Poverty makes you unhealthy. Over Christmas the PM reflected on why it was that these issues had not been made mainstream concerns back in the day. Looking at my Wellbeing of Future Generations Bill, he could grasp that this was the beginning of a new way of doing government that tackles the problems we are leaving for our children and the yet to be born. That we must try and solve them now, but not in a piecemeal way.
Muddling-through government, a new initiative here and there, a new report, a new policy with a new name; the renaming of government departments. All this, the PM realised over Christmas, was like rearranging the deckchairs on the Titanic. Only root and branch change would lead to a government that stopped failing to invest in prevention.
The prime minister realised that the muddling through had to stop. That now is the time to invent a better future. Learning to do such wonderful things like realising that health, education and social life had to come together to make the world a better place. That you couldn’t just abstract one part of the human puzzle to concentrate on. There has to be triangulation in government thinking. The problem of depression isn’t just a health issue, it involves the quality of the community and of society itself.
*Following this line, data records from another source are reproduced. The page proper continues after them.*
import Summits.RiemannHypothesis.RiemannHypothesis.Theorems.WeilTwoPrimeDeflE72Base
import Literature.NumberTheory.LFunctions.WeilBlockRowsPZ
import HarnessLib

/-!
# Deflated two-prime certificate E72: the factored even inverse agrees with `D`, rows 80–83

`WeilCert.checkDnRow` (even block) for certificate E72, by `decide +kernel`. Pure proof file.
-/

noncomputable section

namespace Summit.RiemannHypothesis.RiemannHypothesis.Theorems.EvenWinsBeyondArch

open Literature.NumberTheory.LFunctions

set_option maxHeartbeats 0 in
/-- Row 80 of `DnE/LsE` is row 80 of the even `D` (certificate E72). [folklore] -/
theorem checkDnRow0_80_weilCertDeflE72 : weilCertDeflE72Base.checkDnRow weilCertDeflE72DnE weilCertDeflE72LsE 0 80 = true := by
  decide +kernel

set_option maxHeartbeats 0 in
/-- Row 81 of `DnE/LsE` is row 81 of the even `D` (certificate E72). [folklore] -/
theorem checkDnRow0_81_weilCertDeflE72 : weilCertDeflE72Base.checkDnRow weilCertDeflE72DnE weilCertDeflE72LsE 0 81 = true := by
  decide +kernel

set_option maxHeartbeats 0 in
/-- Row 82 of `DnE/LsE` is row 82 of the even `D` (certificate E72). [folklore] -/
theorem checkDnRow0_82_weilCertDeflE72 : weilCertDeflE72Base.checkDnRow weilCertDeflE72DnE weilCertDeflE72LsE 0 82 = true := by
  decide +kernel

set_option maxHeartbeats 0 in
/-- Row 83 of `DnE/LsE` is row 83 of the even `D` (certificate E72). [folklore] -/
theorem checkDnRow0_83_weilCertDeflE72 : weilCertDeflE72Base.checkDnRow weilCertDeflE72DnE weilCertDeflE72LsE 0 83 = true := by
  decide +kernel


end Summit.RiemannHypothesis.RiemannHypothesis.Theorems.EvenWinsBeyondArch
import Summits.HubbardSuperconductivity.HubbardSuperconductivity.Theorems.AnisotropyChordTransferFibre3RowCBand
import Summits.HubbardSuperconductivity.HubbardSuperconductivity.Theorems.AnisotropyChordTransferFibre3RowCL2N00417

/-!
# Route `AnisotropyChord` / H0 rotor rung, LEVEL 2 row C (KT-2b), BANDED η-FACTORISED SHARP program: the cell `ν ∈ [417, 479]/10⁶`, `a ∈ [17/20, 9/10]`

One `(ν, a)`-cell of the `∀L ≥ 128` kernel certificate of the off-pole tail bound (KT-2b″) with the PartN41-E §1 window-shell
cancellation, the η²-factorised evaluation AND the manifold t-band in the `t·R̄` slots (`…RowCBand`: `rowCEFT`):
★ `cellT00417C08500W09000_rowC` : `RowC.rowCCellCheckFT colN00417 17/20 9/10 436/100 69/100 (50, 24) = true` (one kernel `decide`), composed with
`RowC.offPoleTail_of_rowCCheckFT`, the column's X-sum bracket `xsN00417` and p2's `colN00417_check`:
★★ `offPoleTailT_cellN00417C08500W09000`: for EVERY `L ≥ 128` and every ground two-magnon profile (`0 ≤ Δ < 1`) with `ν`, `a` in the cell,
`‖R′‖² − P − lowN ≤ (69/100)·η_eff·(2ε₁ − T⁺)·U`.  (Supersedes the crude/sharp constants of `…RowCL2N/L2S00417…` on this cell.)
Prover seat `hubbard-h0-rotor-p1` g28–g29 (route lead); helper for piece A = stmt-HubbardSuperconductivity-23918 of rung 19089
(`--supports`, helper class).  Nothing here proves superconductivity in the Hubbard model; one kernel-certified piece of ONE
conditional reduction (the GM₃ ∀L certificate, Level-2 row C = KT-2b); the rotor TARGET as originally worded stays FALSE (g15 verdict).
Mathlib + the tree only; no sorry.  Generated by p1 g28–g29 rowc/mkfiles.py (HOME/hubbard-h0-rotor-p1/rowc/).
-/

set_option linter.dupNamespace false
set_option autoImplicit false

open Literature.Analysis.ValidatedNumerics

namespace Summit.HubbardSuperconductivity.HubbardSuperconductivity.Theorems.AnisotropyChord.Transfer.Fibre3.L2.KT2b

open L2.N1

/-- ★ the banded η-factorised sharp row-C `RExpr` cell check passes with `b = 69/100` on `a ∈ [17/20, 9/10]` over the column `colN00417`. -/
theorem cellT00417C08500W09000_rowC :
    RowC.rowCCellCheckFT colN00417 ((17 : ℚ) / 20) ((9 : ℚ) / 10) ((436 : ℚ) / 100) ((69 : ℚ) / 100) (50, 24) = true := by
  decide +kernel

/-- ★★ on this cell, for EVERY `L ≥ 128` and every ground profile: `‖R′‖² − P − lowN ≤ (69/100)·η_eff·(2ε₁ − T⁺)·U`. -/
theorem offPoleTailT_cellN00417C08500W09000 (L : ℕ) [NeZero L] (hL : 128 ≤ L) {Δ lam2 : ℝ} {f : Tor L → ℝ} (hΔ0 : 0 ≤ Δ) (hΔ1 : Δ < 1)
    (hf : IsGroundTwoMagnon L Δ lam2 f)
    (hν1 : (417 : ℝ) / 1000000 ≤ lam2 / (2 * Real.pi / L) ^ 2) (hν2 : lam2 / (2 * Real.pi / L) ^ 2 ≤ (479 : ℝ) / 1000000)
    (ha1 : ((17 : ℝ) / 20) ≤ Δ * f (K1 L)) (ha2 : Δ * f (K1 L) ≤ ((9 : ℝ) / 10)) :
    (ip L (resid L Δ f) (resid L Δ f)).re - polePart L Δ f - lowNormPart L Δ f
      ≤ ((69 : ℝ) / 100) * etaEff L lam2 * (2 * eps1 L - Tplus L Δ f) * Uunit L Δ f := by
  have h := RowC.offPoleTail_of_rowCCheckFT L colN00417 ((17 : ℚ) / 20) ((9 : ℚ) / 10) ((436 : ℚ) / 100) ((69 : ℚ) / 100) (50, 24) 1000000
    cellT00417C08500W09000_rowC colN00417_check xsN00417 hL hΔ0 hΔ1 hf
    (by simpa [colN00417] using hν1) (by simpa [colN00417] using hν2) (by push_cast; simpa using ha1) (by push_cast; simpa using ha2)
  simpa using h

end Summit.HubbardSuperconductivity.HubbardSuperconductivity.Theorems.AnisotropyChord.Transfer.Fibre3.L2.KT2b
import Summits.Ventures.PackingBounds.ThreePointCert.C6Td11Cert

/-!
# A(6, arccos 1/3) ≤ 34 (three-point bound, degree 11, kernel-checked): kernel validation of Gram block R0 (chunks 69–72 of 88)

Framing: lottery ticket; floor = certified bounds/negative ranges. Venture `PackingBounds` (cell
`pub-packcert`), three-point SDP family. Integer data of a feasible point of the Bachoc–Vallentin
semidefinite program (n = 6, s = 1/3, degree d = 11, symmetric
sums of squares), derived by `pub-packcert-sdp/code/cert2lean.py` from the exact rational
certificate `sdp-n6-d11-s1-3-sym-lppolish-v1.json` of the cell (two independent exact verifiers + referee), in the
units of the kernel checker `ThreePointCert.Check` (soundness `ThreePointCert.Sound`). Generated
file: plain lists of integers / monomials.
-/

namespace Summit.Ventures.PackingBounds.ThreePointCert.C6Td11

open Literature.Geometry.DiscreteGeometry Literature.Geometry.DiscreteGeometry.PolyCert PolyCert.SPoly

set_option maxHeartbeats 0 in
/-- Block `R0`: rows from 304 (3 rows) of `zᵀ(LLᵀ)z` added to `dR0c68` give `dR0c69` (kernel). -/
theorem okR0_69 : chunkOK C6Td11.gR0 304 3 C6Td11.dR0c68 C6Td11.dR0c69 = true := by
  decide +kernel

set_option maxHeartbeats 0 in
/-- Block `R0`: rows from 307 (3 rows) of `zᵀ(LLᵀ)z` added to `dR0c69` give `dR0c70` (kernel). -/
theorem okR0_70 : chunkOK C6Td11.gR0 307 3 C6Td11.dR0c69 C6Td11.dR0c70 = true := by
  decide +kernel

set_option maxHeartbeats 0 in
/-- Block `R0`: rows from 310 (3 rows) of `zᵀ(LLᵀ)z` added to `dR0c70` give `dR0c71` (kernel). -/
theorem okR0_71 : chunkOK C6Td11.gR0 310 3 C6Td11.dR0c70 C6Td11.dR0c71 = true := by
  decide +kernel

set_option maxHeartbeats 0 in
/-- Block `R0`: rows from 313 (3 rows) of `zᵀ(LLᵀ)z` added to `dR0c71` give `dR0c72` (kernel). -/
theorem okR0_72 : chunkOK C6Td11.gR0 313 3 C6Td11.dR0c71 C6Td11.dR0c72 = true := by
  decide +kernel

end Summit.Ventures.PackingBounds.ThreePointCert.C6Td11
That rampant consumerism, defining yourself by what you buy, was wrecking lives and wreaking havoc on schooling and social health.
Of course, the big problem of the Covid crisis was not helped by the lame duck thinking that led to parliament’s National Risk Register closing down the cabinet’s pandemic committee six months before Covid hit. The PM in his break had to recognise that there were experts around whose heads were in a dark space. How we need to develop more scientific thinking that prevents a war between opposing forces over what to do next.
I was very pleased that the PM had decided to take our Bill and make it his own. That meant I could concentrate on preventing the half a million people, who – for Covid-related reasons – are not in work now, from slipping into homelessness.
Ensuring they are kept in their homes, supported to pay off their arrears, and given every opportunity to get themselves another job. Yes, that means we could really put some of our eggs in the homelessness prevention basket, as well as helping those already homeless. Perhaps also get more involved in getting rid of Section 21 ‘no fault’ evictions. And many other issues around the paucity of protection that tenants have when they live in the private rented sector. Perhaps we could also turn more of our efforts towards ending the tyranny of street homelessness, rough sleeping and the human rights abuses that they have become.
So much to do. But at least the government was now going to make sure that we are not always going to suffer from the poor policies of today creating big problems for future generations.
Alas it was about then that I woke up and realised that this was a mere New Year’s dream, loaded with wishful thinking. But we can wish. Happy New Year!
John Bird is the founder and editor in chief of The Big Issue.